[About this task] Look through the material and copy each line holding "written".

[Dataset records]
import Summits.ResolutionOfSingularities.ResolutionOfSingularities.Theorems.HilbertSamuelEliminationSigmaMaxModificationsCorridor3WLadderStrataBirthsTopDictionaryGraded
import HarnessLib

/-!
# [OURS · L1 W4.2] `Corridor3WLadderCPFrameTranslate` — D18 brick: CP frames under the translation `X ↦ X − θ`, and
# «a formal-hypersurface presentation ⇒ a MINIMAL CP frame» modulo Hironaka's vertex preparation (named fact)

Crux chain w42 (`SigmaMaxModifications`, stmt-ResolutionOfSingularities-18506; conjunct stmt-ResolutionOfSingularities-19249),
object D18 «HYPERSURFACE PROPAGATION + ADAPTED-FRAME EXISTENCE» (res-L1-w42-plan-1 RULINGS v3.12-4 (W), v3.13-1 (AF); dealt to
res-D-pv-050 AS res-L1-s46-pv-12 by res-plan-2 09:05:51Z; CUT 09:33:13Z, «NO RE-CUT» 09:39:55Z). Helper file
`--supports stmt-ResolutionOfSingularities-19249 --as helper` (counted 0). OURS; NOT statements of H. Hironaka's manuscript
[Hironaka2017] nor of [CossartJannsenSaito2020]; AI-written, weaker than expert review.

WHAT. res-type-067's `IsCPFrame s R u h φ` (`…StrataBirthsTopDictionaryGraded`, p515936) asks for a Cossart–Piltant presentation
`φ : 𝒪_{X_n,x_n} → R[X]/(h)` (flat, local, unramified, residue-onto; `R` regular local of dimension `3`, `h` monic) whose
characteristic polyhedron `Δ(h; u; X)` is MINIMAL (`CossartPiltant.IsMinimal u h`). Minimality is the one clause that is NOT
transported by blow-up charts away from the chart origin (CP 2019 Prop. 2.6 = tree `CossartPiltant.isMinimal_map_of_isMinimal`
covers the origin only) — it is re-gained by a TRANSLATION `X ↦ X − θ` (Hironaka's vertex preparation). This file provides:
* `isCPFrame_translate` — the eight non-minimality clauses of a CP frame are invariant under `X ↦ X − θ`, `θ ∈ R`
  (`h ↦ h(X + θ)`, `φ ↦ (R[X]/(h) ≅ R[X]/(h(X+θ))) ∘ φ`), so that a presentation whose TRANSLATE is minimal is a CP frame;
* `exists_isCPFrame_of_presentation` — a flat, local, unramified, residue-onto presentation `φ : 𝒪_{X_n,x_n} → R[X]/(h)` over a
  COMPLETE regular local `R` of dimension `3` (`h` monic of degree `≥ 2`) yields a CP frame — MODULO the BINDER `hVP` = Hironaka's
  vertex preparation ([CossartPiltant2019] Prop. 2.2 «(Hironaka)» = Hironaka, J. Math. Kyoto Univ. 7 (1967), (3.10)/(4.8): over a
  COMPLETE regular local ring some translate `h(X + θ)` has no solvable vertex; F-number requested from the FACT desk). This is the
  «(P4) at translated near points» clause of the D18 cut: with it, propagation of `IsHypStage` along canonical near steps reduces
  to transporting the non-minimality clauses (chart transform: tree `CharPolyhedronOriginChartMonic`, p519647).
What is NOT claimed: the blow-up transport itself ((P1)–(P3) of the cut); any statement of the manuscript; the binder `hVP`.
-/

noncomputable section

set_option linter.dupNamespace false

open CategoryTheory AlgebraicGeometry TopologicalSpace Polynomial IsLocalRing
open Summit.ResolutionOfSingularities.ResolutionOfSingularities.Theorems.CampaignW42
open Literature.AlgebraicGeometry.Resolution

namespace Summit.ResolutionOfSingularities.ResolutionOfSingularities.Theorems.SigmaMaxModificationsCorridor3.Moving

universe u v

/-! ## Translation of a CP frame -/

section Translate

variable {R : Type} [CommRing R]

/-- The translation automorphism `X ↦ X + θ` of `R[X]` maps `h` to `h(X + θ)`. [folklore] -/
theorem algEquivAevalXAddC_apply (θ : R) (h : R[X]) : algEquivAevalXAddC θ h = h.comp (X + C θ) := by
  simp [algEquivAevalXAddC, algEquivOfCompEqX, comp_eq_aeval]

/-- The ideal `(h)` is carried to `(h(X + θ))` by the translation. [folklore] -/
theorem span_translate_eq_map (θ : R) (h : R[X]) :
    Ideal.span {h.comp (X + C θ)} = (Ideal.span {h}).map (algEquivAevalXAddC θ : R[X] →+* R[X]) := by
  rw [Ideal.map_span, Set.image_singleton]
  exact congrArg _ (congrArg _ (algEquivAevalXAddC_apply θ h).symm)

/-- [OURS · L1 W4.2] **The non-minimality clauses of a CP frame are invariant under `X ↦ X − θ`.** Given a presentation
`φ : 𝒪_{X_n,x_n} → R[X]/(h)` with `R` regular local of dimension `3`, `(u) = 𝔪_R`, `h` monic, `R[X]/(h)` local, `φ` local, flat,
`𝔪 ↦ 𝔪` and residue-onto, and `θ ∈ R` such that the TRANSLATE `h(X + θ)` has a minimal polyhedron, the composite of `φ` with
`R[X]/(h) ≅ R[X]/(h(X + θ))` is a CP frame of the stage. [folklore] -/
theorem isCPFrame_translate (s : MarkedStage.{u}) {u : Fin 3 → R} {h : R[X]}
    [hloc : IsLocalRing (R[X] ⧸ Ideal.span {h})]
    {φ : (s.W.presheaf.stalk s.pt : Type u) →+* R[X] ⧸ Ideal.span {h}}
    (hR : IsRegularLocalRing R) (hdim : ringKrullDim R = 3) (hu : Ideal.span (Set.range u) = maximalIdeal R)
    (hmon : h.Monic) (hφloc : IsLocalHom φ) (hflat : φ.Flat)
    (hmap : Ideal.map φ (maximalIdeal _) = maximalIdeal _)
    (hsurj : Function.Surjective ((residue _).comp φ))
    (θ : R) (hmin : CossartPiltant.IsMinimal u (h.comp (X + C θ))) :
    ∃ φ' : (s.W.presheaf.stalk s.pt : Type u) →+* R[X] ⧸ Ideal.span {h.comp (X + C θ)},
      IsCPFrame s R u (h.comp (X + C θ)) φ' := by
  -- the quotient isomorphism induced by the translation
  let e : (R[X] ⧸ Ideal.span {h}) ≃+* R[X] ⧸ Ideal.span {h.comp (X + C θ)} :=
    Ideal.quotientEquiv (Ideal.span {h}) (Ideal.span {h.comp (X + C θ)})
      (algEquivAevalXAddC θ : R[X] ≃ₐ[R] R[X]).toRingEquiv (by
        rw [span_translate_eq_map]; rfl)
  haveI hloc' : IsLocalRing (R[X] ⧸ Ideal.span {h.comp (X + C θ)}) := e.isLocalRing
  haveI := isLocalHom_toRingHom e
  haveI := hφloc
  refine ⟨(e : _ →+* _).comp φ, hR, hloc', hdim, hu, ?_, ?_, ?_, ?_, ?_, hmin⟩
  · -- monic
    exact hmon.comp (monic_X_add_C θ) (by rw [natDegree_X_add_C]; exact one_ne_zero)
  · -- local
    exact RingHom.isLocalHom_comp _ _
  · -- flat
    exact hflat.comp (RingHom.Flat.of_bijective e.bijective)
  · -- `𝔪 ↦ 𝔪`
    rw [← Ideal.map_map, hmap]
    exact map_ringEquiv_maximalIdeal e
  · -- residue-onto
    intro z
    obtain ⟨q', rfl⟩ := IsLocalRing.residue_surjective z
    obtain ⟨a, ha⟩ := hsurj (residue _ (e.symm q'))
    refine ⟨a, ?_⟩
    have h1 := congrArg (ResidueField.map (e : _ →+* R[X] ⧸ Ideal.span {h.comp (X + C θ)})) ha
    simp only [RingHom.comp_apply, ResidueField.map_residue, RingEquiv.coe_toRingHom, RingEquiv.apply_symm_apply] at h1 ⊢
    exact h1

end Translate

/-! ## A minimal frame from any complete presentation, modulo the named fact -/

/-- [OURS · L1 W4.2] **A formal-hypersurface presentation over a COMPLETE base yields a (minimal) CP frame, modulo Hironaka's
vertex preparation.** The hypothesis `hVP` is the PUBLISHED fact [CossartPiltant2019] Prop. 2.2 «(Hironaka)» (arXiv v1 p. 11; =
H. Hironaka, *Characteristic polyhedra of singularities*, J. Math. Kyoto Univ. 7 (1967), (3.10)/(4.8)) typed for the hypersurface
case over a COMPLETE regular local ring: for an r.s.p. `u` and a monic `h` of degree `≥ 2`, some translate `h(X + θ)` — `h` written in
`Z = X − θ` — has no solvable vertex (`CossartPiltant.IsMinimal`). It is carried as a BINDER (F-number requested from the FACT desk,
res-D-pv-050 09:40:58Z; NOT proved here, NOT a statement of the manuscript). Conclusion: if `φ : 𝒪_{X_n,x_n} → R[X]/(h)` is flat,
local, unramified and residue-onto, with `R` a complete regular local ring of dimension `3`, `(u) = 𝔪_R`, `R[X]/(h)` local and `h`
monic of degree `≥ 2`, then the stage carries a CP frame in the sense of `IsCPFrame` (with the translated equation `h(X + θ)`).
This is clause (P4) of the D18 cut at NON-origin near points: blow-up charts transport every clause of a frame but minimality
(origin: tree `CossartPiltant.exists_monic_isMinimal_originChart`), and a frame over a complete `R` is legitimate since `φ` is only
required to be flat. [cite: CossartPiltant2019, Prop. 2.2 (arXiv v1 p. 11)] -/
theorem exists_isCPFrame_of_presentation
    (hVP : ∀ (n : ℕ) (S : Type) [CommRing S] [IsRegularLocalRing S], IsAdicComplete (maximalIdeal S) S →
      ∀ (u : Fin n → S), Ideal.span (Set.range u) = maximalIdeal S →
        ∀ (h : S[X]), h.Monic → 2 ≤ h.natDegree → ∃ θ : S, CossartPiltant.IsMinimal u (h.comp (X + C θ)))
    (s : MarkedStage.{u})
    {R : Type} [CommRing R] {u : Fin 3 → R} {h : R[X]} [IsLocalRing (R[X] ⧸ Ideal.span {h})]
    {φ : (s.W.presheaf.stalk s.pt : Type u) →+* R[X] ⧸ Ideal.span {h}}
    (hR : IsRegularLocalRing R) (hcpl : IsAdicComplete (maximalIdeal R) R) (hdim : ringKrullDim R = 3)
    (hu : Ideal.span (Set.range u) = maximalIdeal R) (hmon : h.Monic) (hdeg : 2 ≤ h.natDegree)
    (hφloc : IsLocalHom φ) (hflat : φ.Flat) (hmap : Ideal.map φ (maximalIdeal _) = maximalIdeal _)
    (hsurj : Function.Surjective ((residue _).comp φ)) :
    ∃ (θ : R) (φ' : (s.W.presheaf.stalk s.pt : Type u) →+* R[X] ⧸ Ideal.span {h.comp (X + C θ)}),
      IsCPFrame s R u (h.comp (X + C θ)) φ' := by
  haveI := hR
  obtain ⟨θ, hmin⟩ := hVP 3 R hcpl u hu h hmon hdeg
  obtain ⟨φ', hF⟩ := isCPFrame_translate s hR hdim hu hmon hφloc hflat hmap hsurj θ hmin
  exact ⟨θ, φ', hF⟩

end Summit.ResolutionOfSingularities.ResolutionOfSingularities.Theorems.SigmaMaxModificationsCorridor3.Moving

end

---

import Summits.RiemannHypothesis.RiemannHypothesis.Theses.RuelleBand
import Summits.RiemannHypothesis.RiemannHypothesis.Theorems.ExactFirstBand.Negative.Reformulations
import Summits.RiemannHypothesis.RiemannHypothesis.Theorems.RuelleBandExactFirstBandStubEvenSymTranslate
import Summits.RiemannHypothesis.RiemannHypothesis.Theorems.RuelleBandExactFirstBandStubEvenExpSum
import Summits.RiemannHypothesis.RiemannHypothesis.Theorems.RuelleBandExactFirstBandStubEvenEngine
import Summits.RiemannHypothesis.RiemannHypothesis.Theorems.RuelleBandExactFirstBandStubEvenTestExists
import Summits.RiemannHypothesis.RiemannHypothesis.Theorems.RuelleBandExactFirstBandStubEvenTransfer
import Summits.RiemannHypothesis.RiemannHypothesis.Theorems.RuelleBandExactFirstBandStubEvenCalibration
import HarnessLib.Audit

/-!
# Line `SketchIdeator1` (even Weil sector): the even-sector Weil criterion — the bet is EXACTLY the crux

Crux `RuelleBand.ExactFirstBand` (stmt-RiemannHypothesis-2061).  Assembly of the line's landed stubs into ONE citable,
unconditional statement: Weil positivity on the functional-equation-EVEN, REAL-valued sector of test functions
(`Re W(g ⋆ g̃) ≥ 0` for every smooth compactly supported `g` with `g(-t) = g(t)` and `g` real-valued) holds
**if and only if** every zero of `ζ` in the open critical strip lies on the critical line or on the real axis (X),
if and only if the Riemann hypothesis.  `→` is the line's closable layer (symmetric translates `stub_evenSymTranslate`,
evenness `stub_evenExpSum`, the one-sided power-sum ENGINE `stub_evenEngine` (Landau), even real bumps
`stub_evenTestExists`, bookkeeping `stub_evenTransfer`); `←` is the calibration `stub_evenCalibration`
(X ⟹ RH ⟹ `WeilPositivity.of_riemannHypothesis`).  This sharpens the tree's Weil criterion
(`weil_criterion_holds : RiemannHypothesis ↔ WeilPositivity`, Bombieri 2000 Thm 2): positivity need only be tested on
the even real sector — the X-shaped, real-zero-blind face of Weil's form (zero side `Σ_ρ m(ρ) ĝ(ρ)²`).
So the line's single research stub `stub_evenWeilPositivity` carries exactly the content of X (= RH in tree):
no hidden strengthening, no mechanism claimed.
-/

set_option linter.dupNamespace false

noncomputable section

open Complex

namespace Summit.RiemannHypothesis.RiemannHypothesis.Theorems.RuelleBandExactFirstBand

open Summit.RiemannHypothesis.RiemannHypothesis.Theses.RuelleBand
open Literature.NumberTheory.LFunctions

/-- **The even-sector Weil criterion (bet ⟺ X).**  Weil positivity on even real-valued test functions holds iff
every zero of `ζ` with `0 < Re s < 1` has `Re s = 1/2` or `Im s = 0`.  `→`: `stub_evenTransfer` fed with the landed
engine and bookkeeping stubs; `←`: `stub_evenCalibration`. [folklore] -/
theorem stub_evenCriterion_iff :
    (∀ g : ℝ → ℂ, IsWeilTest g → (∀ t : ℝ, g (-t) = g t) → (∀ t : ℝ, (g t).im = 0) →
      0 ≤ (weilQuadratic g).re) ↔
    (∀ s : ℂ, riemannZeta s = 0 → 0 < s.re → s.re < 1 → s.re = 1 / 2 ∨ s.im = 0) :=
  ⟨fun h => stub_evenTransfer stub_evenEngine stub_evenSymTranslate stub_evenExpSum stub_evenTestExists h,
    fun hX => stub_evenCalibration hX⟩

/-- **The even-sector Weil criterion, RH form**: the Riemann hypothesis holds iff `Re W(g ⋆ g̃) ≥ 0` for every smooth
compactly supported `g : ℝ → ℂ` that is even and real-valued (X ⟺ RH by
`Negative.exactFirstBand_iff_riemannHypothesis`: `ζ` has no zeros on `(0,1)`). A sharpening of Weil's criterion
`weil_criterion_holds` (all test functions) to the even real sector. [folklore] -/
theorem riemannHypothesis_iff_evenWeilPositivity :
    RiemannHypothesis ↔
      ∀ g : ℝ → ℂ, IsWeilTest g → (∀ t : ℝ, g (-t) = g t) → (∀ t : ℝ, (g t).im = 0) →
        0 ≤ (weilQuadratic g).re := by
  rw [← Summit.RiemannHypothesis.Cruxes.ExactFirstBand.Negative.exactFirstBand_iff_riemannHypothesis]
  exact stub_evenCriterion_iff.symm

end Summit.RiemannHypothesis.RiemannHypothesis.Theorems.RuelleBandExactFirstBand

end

[Exercise result]
[Hironaka2017] nor of [CossartJannsenSaito2020]; AI-written, weaker than expert review.
case over a COMPLETE regular local ring: for an r.s.p. `u` and a monic `h` of degree `≥ 2`, some translate `h(X + θ)` — `h` written in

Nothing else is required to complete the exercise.